Delores kept bothering Coleman for Sister Aimee money; he took a job at the Joredco Dental Lab and gave her a percentage tithe. The work was pulling animal teeth out of decapitated trophy heads, and he loved it. He watched the more skilled workers make dentures with the teeth, fashioning plastic and mortar paste into choppers that could bite for eternity. He stole a set of bobcat plates and played with them when he honked his sax up in the hills. He pretended he was a bobcat and that Delores and his phony brothers and sisters were afraid of him.

Joredco laid Coleman off when the boss found a wetback family who’d work for an extra-low group rate. Coleman was hurt and tried to get a job at a couple of other dental labs, but found out Joredco was the only one that made dentures with real animal teeth. He took to prowling around after dark—real dark— everybody shut in behind blackout curtains so the Japs wouldn’t see all the lights and do LA like they did Pearl Harbor.

Coleman composed music in his head while he prowled; curiosity about life behind the curtains almost drove him crazy. There was a list on the wall at a local barber shop: Bunker Hill citizens who were good citizens working defense jobs. The list said who was working days, swing and graveyard. Coleman took the names to the phone book and matched them to addresses; from there he made phone calls—a phony census poll—and figured out who was married and who wasn’t. Unmarried and graveyard meant a Coleman foray.

He forayed a bunch of times: in through an unlocked window, busting open a woodbox door, sometimes chiseling a door jamb. He took little things and money to keep Delores off his back. His best catch was a stuffed bobcat. But Coleman liked just being in the empty houses best. It was fun to pretend to be an animal that could appreciate music. It was fun to be in dark places and pretend you could see in the dark.

Early in June, Coleman was on the Hill Street trolley and heard two guys talking about a strange-o named Thomas Cormier and the smelly animals he kept behind his house on Carondelet. One man recited the names: weasels, ferrets, badgers, otters and wolverines. Coleman got excited, census-called Thomas Cormier and learned he worked nights at the Griffith Park Zoo. The next night, armed with a flashlight, he visited the wolverines and fell in love with them.
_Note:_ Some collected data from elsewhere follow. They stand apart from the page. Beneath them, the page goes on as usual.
/-! ## §2 ★★★ The three blocks of a kernel family co-read by 𝔊, from the state — input letters FIELD-WISE -/

/-- ★★★ **THEOREM 3.13 — THE SUP ENTRIES, THE L² BLOCK AND THE HÖLDER∕INPUT BLOCK OF A KERNEL FAMILY CO-READ BY 𝔊, FROM THE REGULAR STATE, `rgdd` LOSSY** (`GG_blocks_of_stateST`'s
text with `hrgdd ∕ hBr ∕ hK44le ∕ hK45le` in the lossy shapes of `GG_inputs_of_stateSTE`; one member, one configuration;
the per-member residual of the row-21 S-leaf): `B9Thm313WholeGGBlocksRegular.GG_entries_of_stateS ∕ GG_probes_of_stateS` (by name) + `B9Thm313WholeGGBlocksEntries.GG_l2Block_of_entries` + `GG_inputs_of_stateST` (the (3.152)–(3.153) input letters `rgdd dgDvd pdgDvd` as three plain families — the record `Letters313IMBC` with its never-read right-form field `tDv` is NOT a hypothesis) +
`ineq343_345_of_majorants_pairM`.  CONCLUSION: (i) the three sup entries of 𝔊 at (C_e, ρ′); (ii) `L2Block K (mN·m·Cev·CL²·e^{rδ}·K₆) δ U`; (iii) `B9.Ineq343_345 K (β ↦
m·CL·e^{rρ₄}·C_u β) (ε ↦ e^{rρ₄}·K₄₄ ε) ((ε,β) ↦ CL·e^{rρ₄}·K₄₅ ε β) ρ₄ U` — for ANY target constants above the displayed polynomials in the (uniform) input constants.
[cite: Balaban1985BackgroundPropagators, Thm 3.13 p.426 + Thm 3.12 pp.421–423 + (3.42)–(3.47) pp.397–398 + (3.152)–(3.153) p.426; Balaban1984PropagatorsII, (2.51)–(2.56) pp.232–233 + Lemma 2.1 (2.60)–(2.61) p.234] -/
theorem GG_blocks_of_stateSTE (hG : GeoOK g) (𝔭 : HolderProbes g B X Y PX PY) (K : B9.KernelFamily g B) {𝔬 : Ops g B X Y Z W} {U : B.Cfg}
    {Dd Dds : B.Cfg → P → Module.End ℝ (X → ℝ)}
    {bHX : ℝ → BlockNorm (toB6 g R₀ H₀) (X → ℝ)} {bHW : ℝ → BlockNorm (toB6 g R₀ H₀) (W → ℝ)} {bH : BlockNorm (toB6 g R₀ H₀) (W → ℝ)}
    {Gp : B.Cfg → Module.End ℝ (W → ℝ)} {bXH : BlockNorm (toB6 g R₀ H₀) (X → ℝ)} (𝔖₂ 𝔖₁ : BlockNorm (toB6 g R₀ H₀) (X → ℝ))
    (Rel : g.Site → g.Site → Prop) [DecidableRel Rel] (ev : g.Loc → X → ℝ) (evY : g.Loc → Y → ℝ) {m mN : ℕ}
    {r Cev CL tD tR θ₂' B₀ B₂ B₃ B₄ CR CR₁ κS Λ₁ Λh Λm Λu δ₀ δ₃ δK δP ρ ρ₁ ρ' ρ₄ α σ c δ Ce KGu K6 : ℝ}
    {tH tI tV Bh Bi Bq Bd BhD Bx Cu K44 : ℝ → ℝ} {Br Bi2 Bd2 K45 : ℝ → ℝ → ℝ}
    (hrow : RowSum (toB6 g R₀ H₀) σ c) (hc : 0 ≤ c) (htD : 0 ≤ tD) (htR : 0 ≤ tR) (htH : ∀ β, 0 ≤ β → β < 1 → 0 ≤ tH β)
    (htI : ∀ ε, 0 < ε → 0 ≤ tI ε) (htV : ∀ ε, 0 < ε → 0 ≤ tV ε) (hθ₂' : 0 ≤ θ₂') (hB₀ : 0 ≤ B₀) (hB₂ : 0 ≤ B₂) (hB₃ : 0 ≤ B₃) (hB₄ : 0 ≤ B₄)
    (hCR : 0 ≤ CR) (hCR₁ : 0 ≤ CR₁) (hκS : 1 ≤ κS) (hBr : ∀ ε ε', 0 < ε' → ε' < 1 → ε' < ε → ε ≤ ε' + 1 → 0 ≤ Br ε ε')
    (hBh : ∀ β, 0 ≤ β → β < 1 → 0 ≤ Bh β) (hBi : ∀ ε, 0 < ε → ε ≤ 1 → 0 ≤ Bi ε) (hBq : ∀ β, 0 ≤ β → β < 1 → 0 ≤ Bq β)
    (hBd : ∀ ε, 0 < ε → ε ≤ 1 → 0 ≤ Bd ε) (hBi2 : ∀ ε β, 0 < ε → ε ≤ 1 → 0 ≤ β → β < 1 → 0 ≤ Bi2 ε β)
    (hBd2 : ∀ ε β, 0 < ε → ε ≤ 1 → 0 ≤ β → β < 1 → 0 ≤ Bd2 ε β) (hBhD : ∀ β, 0 ≤ β → β < 1 → 0 ≤ BhD β)
    (hBx : ∀ β, 0 ≤ β → β < 1 → 0 ≤ Bx β)
    (hκ : bH.κ ≤ κS) (hκW : ∀ ε, (bHW ε).κ ≤ κS) (hκX : bXH.κ ≤ κS) (hκ2 : 𝔖₂.κ ≤ κS) (hκ1 : 𝔖₁.κ ≤ κS)
    (hα0 : 0 ≤ α) (hσ : 0 ≤ σ) (hρ' : 0 < ρ') (hρ'ρ : ρ' + 3 * σ ≤ ρ) (hρ'ρ₅ : ρ' + 5 * σ ≤ ρ)
    (hρ₄0 : 0 ≤ ρ₄) (hρ₄r : ρ₄ + 3 * σ ≤ (1 - α) * ρ') (hρS : ρ ≤ δ₀) (hρ₃ : ρ ≤ δ₃) (hρ₁ : ρ₁ = ρ + σ) (hρP : ρ + 2 * σ ≤ δP)
    (hρK : ρ + 2 * σ ≤ δK) (hq₂1 : B₂ * θ₂' * c * c < 1) (hδ0 : 0 ≤ δ) (hδ1 : δ ≤ (1 - α) * ρ') (hδ2 : δ ≤ ρ')
    (hST1 : ScaleTransfer g ρ' α Λ₁ (fun y => g.len y ^ (1 : ℝ))) (hSTh : ScaleTransfer g ρ' α Λh (fun y => g.len y ^ (1 / 2 : ℝ)))
    (hSTm : ScaleTransfer g ρ' α Λm (fun y => g.len y ^ (-1 : ℝ))) (hΛ₁0 : 0 ≤ Λ₁) (hΛ₁le : Λ₁ ≤ Λu) (hΛhle : Λh ≤ Λu)
    (hΛm0 : 0 ≤ Λm) (hΛmle : Λm ≤ Λu) (h1Λu : 1 ≤ Λu)
    -- the target constants, uniform in the leaf, and the inequalities they satisfy
    (hCe0 : 0 ≤ Ce) (hCea : const313 (κS * CR * tR * c) (κS * CR * tR * c) B₃ c ≤ Ce)
    (hCeb : B₀ + κS * tD * tR * c + κS * B₃ * B₃ * c + κS * tD * tR * c * B₃ * c +
      (B₃ + κS * tD * tR * c) * (B₃ * (B₃ * (κS * CR * tR * c) * c) * c) * c ≤ Ce)
    (hCec : κS * CR₁ * tR * c + κS * B₃ * B₃ * c + κS * CR₁ * tR * c * (B₃ * (B₃ * (κS * CR₁ * tR * c) * c) * c) * c ≤ Ce)
    (hKGu0 : 0 ≤ KGu) (hKGle : constG46 (constKp B₂ B₄ θ₂' c) c ≤ KGu) (hK60 : 0 ≤ K6) (hK6a : Ce * Λu ≤ K6) (hK6b : KGu ≤ K6)
    (hK6c : Real.sqrt (Fintype.card (P × P)) * (KGu * Λu) ≤ K6)
    (hCu0 : ∀ β, 0 ≤ β → β < 1 → 0 ≤ Cu β)
    (hCuL : ∀ β, 0 ≤ β → β < 1 → (Bh β + κS * tH β * tR * c) + κS * BhD β * B₃ * c + κS * tH β * tR * c * B₃ * c +
      (Bq β + κS * tH β * tR * c) * (B₃ * (B₃ * (κS * CR * tR * c) * c) * c) * c ≤ Cu β)
    (hCuR : ∀ β, 0 ≤ β → β < 1 → (Bh β + κS * tH β * tR * c) + κS * Bx β * B₃ * c +
      (Bx β + κS * tH β * tR * c) * (B₃ * (B₃ * (κS * CR₁ * tR * c) * c) * c) * c ≤ Cu β)
    (hK440 : ∀ ε, 0 < ε → ε ≤ 1 → 0 ≤ K44 ε)
    (hK44le : ∀ ε, 0 < ε → ε ≤ 1 → (Bi ε + κS * tD * tI ε * c) + κS * (Bd (ε / 2) + κS * tD * tV (ε / 2) * c) * Br ε (ε / 2) * c +
      (B₃ + κS * tD * tR * c) * Λ₁ * (B₃ * (B₃ * (κS * CR₁ * tI ε * c) * c) * c) * c ≤ K44 ε)
    (hK450 : ∀ ε β, 0 < ε → ε ≤ 1 → 0 ≤ β → β < 1 → 0 ≤ K45 ε β)
    (hK45le : ∀ ε β, 0 < ε → ε ≤ 1 → 0 ≤ β → β < 1 → (Bi2 ε β + κS * tH β * tI (β + ε) * c) +
      κS * (Bd2 (ε * (1 - β) / 2) β + κS * tH β * tV (β + ε * (1 - β) / 2) * c) * Br (β + ε) (β + ε * (1 - β) / 2) * c +
      (Bq β + κS * tH β * tR * c) * Λ₁ * (B₃ * (B₃ * (κS * CR₁ * tI (β + ε) * c) * c) * c) * c ≤ K45 ε β)
    -- Theorem 3.3's members
    (he1 : HasMajorantHom (g := toB6 g R₀ H₀) 𝔬.blk 𝔬.blkY (𝔬.D U ∘ₗ 𝔬.G0 U) (fun (a b : g.Site) => B₀ * g.len a * Real.exp (-(δ₀ * g.dist a b))))
    (hH0 : Thm33G0Dir 𝔬 𝔭 Dd Dds R₀ H₀ bHX B₀ Bh Bi Bi2 δ₀ U)
    -- the letters of record
    {wZ : g.Site → ℝ} {hwZ : ∀ y, 0 < wZ y}
    (hHH : LettersHHZ 𝔬 𝔭 R₀ H₀ hG.lenle (weightNorm (BlockNorm.ofBlocks (toB6 g R₀ H₀) 𝔬.blkZ) wZ fun y => (hwZ y).le) Bq δ₃ U)
    (hH3 : Letters313HZc 𝔬 𝔭 Gp R₀ H₀ hG wZ hwZ bH BhD Bx δ₃ bXH U)
    (hL : Letters313Zc 𝔬 Gp R₀ H₀ hG wZ hwZ B₃ δ₃ bXH U) (hLD : Letters313DZ 𝔬 R₀ H₀ hG wZ hwZ B₃ δ₃ bH U)
    (hLDM : Letters313DMZ 𝔬 𝔭 Dd R₀ H₀ hG wZ hwZ B₃ Bq δ₃ bH U)
    -- (3.152)–(3.153)'s input letter RD\*G₁∇\*_μ in print's LOSSY species: Hölder source ε, Hölder target ε′ < ε (ε′ < 1, ε − ε′ ≤ 1)
    (hrgdd : ∀ (μ : P) (ε ε' : ℝ), 0 < ε' → ε' < 1 → ε' < ε → ε ≤ ε' + 1 →
      HasMaj (bHX ε) (bHW ε') (𝔬.R U ∘ₗ 𝔬.Dvstar U ∘ₗ 𝔬.G1 U ∘ₗ Dds U μ) (fun a b => Br ε ε' * Real.exp (-(δ₃ * g.dist a b))))
    (hdgDvd : ∀ (ν : P) (ε : ℝ), 0 < ε → ε ≤ 1 → HasMaj (bHW ε) (BlockNorm.ofBlocks (toB6 g R₀ H₀) 𝔬.blk)
      (Dd U ν ∘ₗ (𝔬.G0 U ∘ₗ 𝔬.Dv U)) (fun (a b : g.Site) => Bd ε * Real.exp (-(δ₃ * g.dist a b))))
    (hpdgDvd : ∀ (ν : P) (ε β : ℝ), 0 < ε → ε ≤ 1 → 0 ≤ β → β < 1 → HasMaj (bHW (β + ε)) (BlockNorm.ofBlocks (toB6 g R₀ H₀) 𝔭.blkPX)
      ((𝔭.ΦX U β ∘ₗ Dd U ν) ∘ₗ (𝔬.G0 U ∘ₗ 𝔬.Dv U))
      (fun (a b : g.Site) => Bd2 ε β * g.len a ^ (-β) * Real.exp (-(δ₃ * g.dist a b)))) (hI : Identities 𝔬 U) (h152 : Ids3152 𝔬 Gp U)
    (hL2 : Thm33G0L2M 𝔬 Dd Dds R₀ H₀ B₂ ρ U)
    (hT : BlockBd (g := toB6 g R₀ H₀) 𝔬.blk 𝔬.blk (𝔬.Tpi U + 𝔬.T2 U)
      (fun (y y' : g.Site) => θ₂' * (g.len y)⁻¹ * (g.len y')⁻¹ * Real.exp (-(ρ * g.dist y y'))))
    {vZ : g.Site → ℝ} {hvZ : ∀ y, 0 < vZ y}
    (hLt : Letters313L2Pc 𝔬 Dd Dds R₀ H₀ B₄ ρ vZ hvZ U) (hLM : Letters313L2MZ 𝔬 Dd Dds R₀ H₀ B₄ ρ vZ hvZ U)
    (hsym : IsTransposePair (𝔬.GG U) (𝔬.GG U)) (htr : IsTransposePair (𝔬.D U ∘ₗ 𝔬.GG U) (𝔬.GG U ∘ₗ 𝔬.Dstar U))
    -- the readings data
    (hRd₂ : ∀ a b b', Rel b b' → g.dist a b = g.dist a b')
    (hmult : ∀ y' : g.Site, (Finset.univ.filter (fun y'' => Rel y'' y')).card ≤ m)
    (hnbr : ∀ y : g.Site, (nbr g r y).card ≤ mN)
    (hCL1 : 1 ≤ CL) (hCL : ∀ a a' : g.Site, g.dist a a' ≤ r → g.len a ≤ CL * g.len a') (hCev : 0 ≤ Cev)
    (hl0 : L2ReadsNbr (R := R₀) (H := H₀) K 0 U Rel r Cev 𝔬.blk 𝔬.blk ev (𝔬.GG U))
    (hl1 : L2ReadsNbr (R := R₀) (H := H₀) K 1 U Rel r Cev 𝔬.blkY 𝔬.blk ev (𝔬.D U ∘ₗ 𝔬.GG U))
    (hl2 : L2ReadsNbr (R := R₀) (H := H₀) K 2 U Rel r Cev 𝔬.blk 𝔬.blkY evY (𝔬.GG U ∘ₗ 𝔬.Dstar U))
    (hl3 : L2ReadsNbr (R := R₀) (H := H₀) K 3 U Rel r Cev (𝔬.blk ∘ Prod.fst) 𝔬.blk ev
      (familyOp (fun q : P × P => Dd U q.1 ∘ₗ (𝔬.GG U ∘ₗ Dds U q.2))))
    (hl4 : L2ReadsNbr (R := R₀) (H := H₀) K 4 U Rel r Cev (𝔬.blk ∘ Prod.fst) 𝔬.blk ev
      (familyOp (fun q : P × P => (Dd U q.1 ∘ₗ Dd U q.2) ∘ₗ 𝔬.GG U)))
    (hl5 : L2ReadsNbr (R := R₀) (H := H₀) K 5 U Rel r Cev (𝔬.blk ∘ Prod.fst) 𝔬.blk ev
      (familyOp (fun q : P × P => 𝔬.GG U ∘ₗ (Dds U q.1 ∘ₗ Dds U q.2))))
    (hH1 : H1ReadsNbr K U 𝔭 Rel r 𝔬.blk 𝔬.blkY ev evY (𝔬.D U ∘ₗ 𝔬.GG U) (𝔬.GG U ∘ₗ 𝔬.Dstar U))
    (hIn : InputReadsFam K U bHX r (𝔬.blk ∘ Prod.fst) (𝔭.blkPX ∘ Prod.fst) (fun β => sliceProbe (𝔭.ΦX U β)) ev
      (familyOp (fun q : P × P => Dd U q.1 ∘ₗ (𝔬.GG U ∘ₗ Dds U q.2))))
    -- the step fields OUT OF the state classes, T = Δ′_π + Δ⁽²⁾_π
    (hD2 : HasMaj 𝔖₂ (cNorm R₀ H₀ 𝔬.blkY hG.lenle 1) (𝔬.D U ∘ₗ 𝔬.G0 U ∘ₗ (𝔬.Tpi U + 𝔬.T2 U)) (fun a b => tD * Real.exp (-(δK * g.dist a b))))
    (hDd2 : ∀ ν : P, HasMaj 𝔖₂ (cNorm R₀ H₀ 𝔬.blk hG.lenle 1) (Dd U ν ∘ₗ 𝔬.G0 U ∘ₗ (𝔬.Tpi U + 𝔬.T2 U))
      (fun a b => tD * Real.exp (-(δK * g.dist a b))))
    (hY2 : ∀ β : ℝ, 0 ≤ β → β < 1 → HasMaj 𝔖₂ (cNormR R₀ H₀ 𝔭.blkPY hG.lenle (β - 1))
      ((𝔭.ΦY U β ∘ₗ 𝔬.D U ∘ₗ 𝔬.G0 U) ∘ₗ (𝔬.Tpi U + 𝔬.T2 U)) (fun a b => tH β * Real.exp (-(δK * g.dist a b))))
    (hXd2 : ∀ (ν : P) (β : ℝ), 0 ≤ β → β < 1 → HasMaj 𝔖₂ (cNormR R₀ H₀ 𝔭.blkPX hG.lenle (β - 1))
      ((𝔭.ΦX U β ∘ₗ Dd U ν ∘ₗ 𝔬.G0 U) ∘ₗ (𝔬.Tpi U + 𝔬.T2 U)) (fun a b => tH β * Real.exp (-(δK * g.dist a b))))
    (hDd1 : ∀ ν : P, HasMaj 𝔖₁ (cNormR R₀ H₀ 𝔬.blk hG.lenle 0) (Dd U ν ∘ₗ 𝔬.G0 U ∘ₗ (𝔬.Tpi U + 𝔬.T2 U))
      (fun a b => tD * Real.exp (-(δK * g.dist a b))))
    (hX1 : ∀ β : ℝ, 0 ≤ β → β < 1 → HasMaj 𝔖₁ (cNormR R₀ H₀ 𝔭.blkPX hG.lenle (β - 1))
      ((𝔭.ΦX U β ∘ₗ 𝔬.G0 U) ∘ₗ (𝔬.Tpi U + 𝔬.T2 U)) (fun a b => tH β * Real.exp (-(δK * g.dist a b))))
    (hXd1 : ∀ (ν : P) (β : ℝ), 0 ≤ β → β < 1 → HasMaj 𝔖₁ (cNormR R₀ H₀ 𝔭.blkPX hG.lenle β)
      ((𝔭.ΦX U β ∘ₗ Dd U ν ∘ₗ 𝔬.G0 U) ∘ₗ (𝔬.Tpi U + 𝔬.T2 U)) (fun a b => tH β * Real.exp (-(δK * g.dist a b))))
    -- the right entries of G₁ INTO the state classes
    (hG12 : HasMaj (cNorm R₀ H₀ 𝔬.blk hG.lenle 0) 𝔖₂ (𝔬.G1 U ∘ₗ LinearMap.id) (fun a b => tR * Real.exp (-(ρ₁ * g.dist a b))))
    (hGD2 : HasMaj (cNorm R₀ H₀ 𝔬.blkW hG.lenle 1) 𝔖₂ (𝔬.G1 U ∘ₗ 𝔬.Dv U) (fun a b => tR * Real.exp (-(ρ₁ * g.dist a b))))
    (hGQ2 : HasMaj (weightNorm (BlockNorm.ofBlocks (toB6 g R₀ H₀) 𝔬.blkZ) wZ fun y => (hwZ y).le) 𝔖₂ (𝔬.G1 U ∘ₗ 𝔬.Qstar U)
      (fun a b => tR * Real.exp (-(ρ₁ * g.dist a b))))
    (hGDs1 : HasMaj (cNormR R₀ H₀ 𝔬.blkY hG.lenle 0) 𝔖₁ (𝔬.G1 U ∘ₗ 𝔬.Dstar U) (fun a b => tR * Real.exp (-(ρ₁ * g.dist a b))))
    (hGQ1 : HasMaj (weightNorm (BlockNorm.ofBlocks (toB6 g R₀ H₀) 𝔬.blkZ) (fun y => g.len y * wZ y) fun y => (wZlen_pos hG hwZ y).le) 𝔖₁
      (𝔬.G1 U ∘ₗ 𝔬.Qstar U) (fun a b => tR * Real.exp (-(ρ₁ * g.dist a b))))
    (hGI1 : ∀ (μ : P) (ε : ℝ), 0 < ε → HasMaj (bHX ε) 𝔖₁ (𝔬.G1 U ∘ₗ Dds U μ) (fun a b => tI ε * Real.exp (-(ρ₁ * g.dist a b))))
    (hGV1 : ∀ ε : ℝ, 0 < ε → HasMaj (bHW ε) 𝔖₁ (𝔬.G1 U ∘ₗ 𝔬.Dv U) (fun a b => tV ε * Real.exp (-(ρ₁ * g.dist a b))))
    -- the sup readings of the states
    (hRd2 : HasMaj 𝔖₂ (cNormR R₀ H₀ 𝔬.blk hG.lenle (-2)) LinearMap.id (fun a b => CR * Real.exp (-(δP * g.dist a b))))
    (hRd1 : HasMaj 𝔖₁ (cNormR R₀ H₀ 𝔬.blk hG.lenle (-1)) LinearMap.id (fun a b => CR₁ * Real.exp (-(δP * g.dist a b)))) :
    (HasMajorant (g := toB6 g R₀ H₀) 𝔬.blk (𝔬.GG U) (fun a b => Ce * g.len a ^ 2 * Real.exp (-(ρ' * g.dist a b))) ∧
      HasMajorantHom (g := toB6 g R₀ H₀) 𝔬.blk 𝔬.blkY (𝔬.D U ∘ₗ 𝔬.GG U) (fun (a b : g.Site) => Ce * g.len a * Real.exp (-(ρ' * g.dist a b))) ∧
      HasMajorantHom (g := toB6 g R₀ H₀) 𝔬.blkY 𝔬.blk (𝔬.GG U ∘ₗ 𝔬.Dstar U) (fun (a b : g.Site) => Ce * g.len a * Real.exp (-(ρ' * g.dist a b)))) ∧
    L2Block K (mN * m * Cev * CL ^ 2 * Real.exp (r * δ) * K6) δ U ∧
    B9.Ineq343_345 K (fun β => m * CL * Real.exp (r * ρ₄) * Cu β) (fun ε => Real.exp (r * ρ₄) * K44 ε)
      (fun ε β => CL * Real.exp (r * ρ₄) * K45 ε β) ρ₄ U := by
  have h1α : (1 - α) * ρ' ≤ ρ' := by nlinarith
  have hρ₄ρ' : ρ₄ ≤ ρ' := by linarith
  obtain ⟨hm0, hm1, hm2⟩ := GG_entries_of_stateS hG 𝔖₂ 𝔖₁ hrow hc htD htR hB₀ hB₃ hCR hCR₁ hκS hκ hκX hκ2 hκ1 hσ hρ' hρ'ρ hρS hρ₃ hρ₁ hρP hρK
    hCea hCeb hCec he1 hL hLD hI h152 hD2 hG12 hGD2 hGQ2 hGDs1 hGQ1 hRd2 hRd1
  obtain ⟨hL43, hR43⟩ := GG_probes_of_stateS hG 𝔭 𝔖₂ 𝔖₁ hrow hc htR htH hB₃ hCR hCR₁ hκS hBh hBq hBhD hBx hκ hκX hκ2 hκ1 hσ hρ' hρ'ρ hρ₄ρ'
    hρS hρ₃ hρ₁ hρP hρK hCu0 hCuL hCuR hH0 hHH hH3 hL hLD hI h152 hY2 hX1 hG12 hGD2 hGQ2 hGDs1 hGQ1 hRd2 hRd1
  obtain ⟨h44, h45⟩ := GG_inputs_of_stateSTE hG 𝔭 𝔖₂ 𝔖₁ hrow hc htD htR htH htI htV hB₃ hCR₁ hκS hBr hBi hBq hBd hBi2 hBd2 hκW hκ2 hκ1 hα0 hσ
    hρ' hρ'ρ hρ₄0 hρ₄r hρS hρ₃ hρ₁ hρP hρK hST1 hΛ₁0 hK44le hK45le hH0 hL hLDM hrgdd hdgDvd hpdgDvd hI hDd2 hXd2 hDd1 hXd1 hGQ2 hGI1 hGV1 hRd1
  -- (5) the L² block at the entry line
  have hl2B := GG_l2Block_of_entries hG Rel ev evY hrow hc hθ₂' hB₂ hB₄ hσ hρ' hρ'ρ₅ hq₂1 hδ0 hδ1 hδ2 hST1 hSTh hSTm hΛ₁0 hΛ₁le hΛhle
    hΛm0 hΛmle h1Λu hCe0 hKGu0 hKGle hK60 hK6a hK6b hK6c hm0 hm1 hm2 hI hL2 hT hLt hLM hsym htr hRd₂ hmult hnbr hCL1 hCL hCev
    hl0 hl1 hl2 hl3 hl4 hl5
  have hHo := ineq343_345_of_majorants_pairM (R := R₀) (H := H₀) hG 𝔭 bHX hRd₂ hmult hCL1 hCL hCu0 hK440 hK450 hρ₄0 hL43 hR43 h44 h45 hH1 hIn
  exact ⟨⟨hm0, hm1, hm2⟩, hl2B, hHo⟩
They were nasty. They were vicious. They took shit from no one. They tried to chew through the front of their cages to get at him. They had a snarl that sounded like the high notes on his sax.
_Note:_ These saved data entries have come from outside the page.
/-- … hence the local background is a minimiser of the problem of record, `εreg·η_{k+1}²`-regular on the WHOLE fine torus (membership in the
class). [cite: Balaban1988Convergent, (2.12) p.256] -/
theorem plaqSmall_ukBox_of_chiFactor_eq_zero (hε : 0 < epsOfRecord ν g (k + 1) * (F.P p.K).eta (k + 1) ^ 2)
    (h0 : chiFactor F N ν p g k c V' = 0) :
    PlaqSmall (ν.εreg * (F.P p.K).eta (k + 1) ^ 2)
      (ukBox (bgOfRecord (avOfRecord F N p.K) {U | PlaqSmall (ν.εreg * (F.P p.K).eta (k + 1) ^ 2) U}) ν.M₁
        (cubeEnl (F.P p.K) (sideχ F ν p g k) c 4) (k + 1) V') :=
  plaqSmall_ukBox_of_solvable (solvable_of_chiFactor_eq_zero F N ν p g k c V' hε h0)

/-- ★ **THE THRESHOLDS ARE FORCED NON-DEGENERATE**: `χ_{k+1}(c)(V′) = 0` ⇒ `ε_{k+1} < εreg` (the selected background is `εreg·η²`-regular everywhere
and fails the `ε_{k+1}η²`-test somewhere on `{p ⊂ □^∼}`; `η_{k+1}² > 0`) — module 24's sanity `chiFactor_eq_one_of_epsreg_le`, contrapositive.
[cite: Balaban1988Convergent, (2.4) p.255, (2.12) p.256] -/
theorem epsOfRecord_lt_of_chiFactor_eq_zero (hε : 0 < epsOfRecord ν g (k + 1) * (F.P p.K).eta (k + 1) ^ 2)
    (h0 : chiFactor F N ν p g k c V' = 0) : epsOfRecord ν g (k + 1) < ν.εreg := by
  have hsm := plaqSmall_ukBox_of_chiFactor_eq_zero F N ν p g k c V' hε h0
  have hns := (chiFactor_eq_zero_iff F N ν p g k c V').1 h0
  unfold PlaqSmallOn at hns
  push Not at hns
  obtain ⟨q, -, hq⟩ := hns
  have hlt := lt_of_le_of_lt hq (hsm q)
  have hη : 0 < (F.P p.K).eta (k + 1) ^ 2 := by
    have : 0 < (F.P p.K).eta (k + 1) := by
      unfold Params.eta
      exact pow_pos (inv_pos.2 (by exact_mod_cast (F.P p.K).L_pos)) _
    positivity
  exact lt_of_mul_lt_mul_right hlt hη.le

/-- In the DEGENERATE threshold regime `εreg ≤ ε_{k+1}` the pinned event is EMPTY: `χ_{k+1}(c) ≡ 1`. [cite: Balaban1988Convergent, (2.4) p.255, (3.2) p.265] -/
theorem chiFactor_eq_one_of_le_epsOfRecord (hε : 0 < epsOfRecord ν g (k + 1) * (F.P p.K).eta (k + 1) ^ 2)
    (hle : ν.εreg ≤ epsOfRecord ν g (k + 1)) : chiFactor F N ν p g k c V' = 1 := by
  by_contra h1
  have h0 : chiFactor F N ν p g k c V' = 0 :=
    (chiFactor_eq_zero_iff F N ν p g k c V').2 (fun h => h1 ((chiFactor_eq_one_iff F N ν p g k c V').2 h))
  exact not_lt.2 hle (epsOfRecord_lt_of_chiFactor_eq_zero F N ν p g k c V' hε h0)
Coleman left; he didn’t burglarize the house, because he wanted to keep coming back for more visits. He read up on the lore of the wolverine and reveled in tales of its savagery. He set rat traps in Griffith Park and brought his catch back for the wolverines to eat dead. He brought hamsters and fed them to the wolverines live. He shone his flashlight on the wolverines and watched them gorge on his goodies. He came without touching himself while he watched.

Coleman’s summer was marred by Delores pestering him for more money. Late in July, he read in the paper about a local bachelor who worked swing shift at Lockheed and owned a valuable coin collection. He decided to steal it, sell it and parcel the money out to Delores so she’d leave him alone.

On the night of August 2, Coleman tried—and was captured inside the house by the owner and two friends of his. He went for the owner’s eyes like a good wolverine—unsuccessfully—but managed to get away. He ran the six blocks home, found Delores and a strange man going 69 on the couch with the lights on, was repulsed and ran back outside in a panic. He tried to run for the wolverine house, but the coin collection man and his pals—trawling in a car—found him. They drove him out to Sleepy Lagoon Park and beat him; the coin collection man wanted to castrate him, but his friends held him back. They left him there beaten bloody, composing music in his head.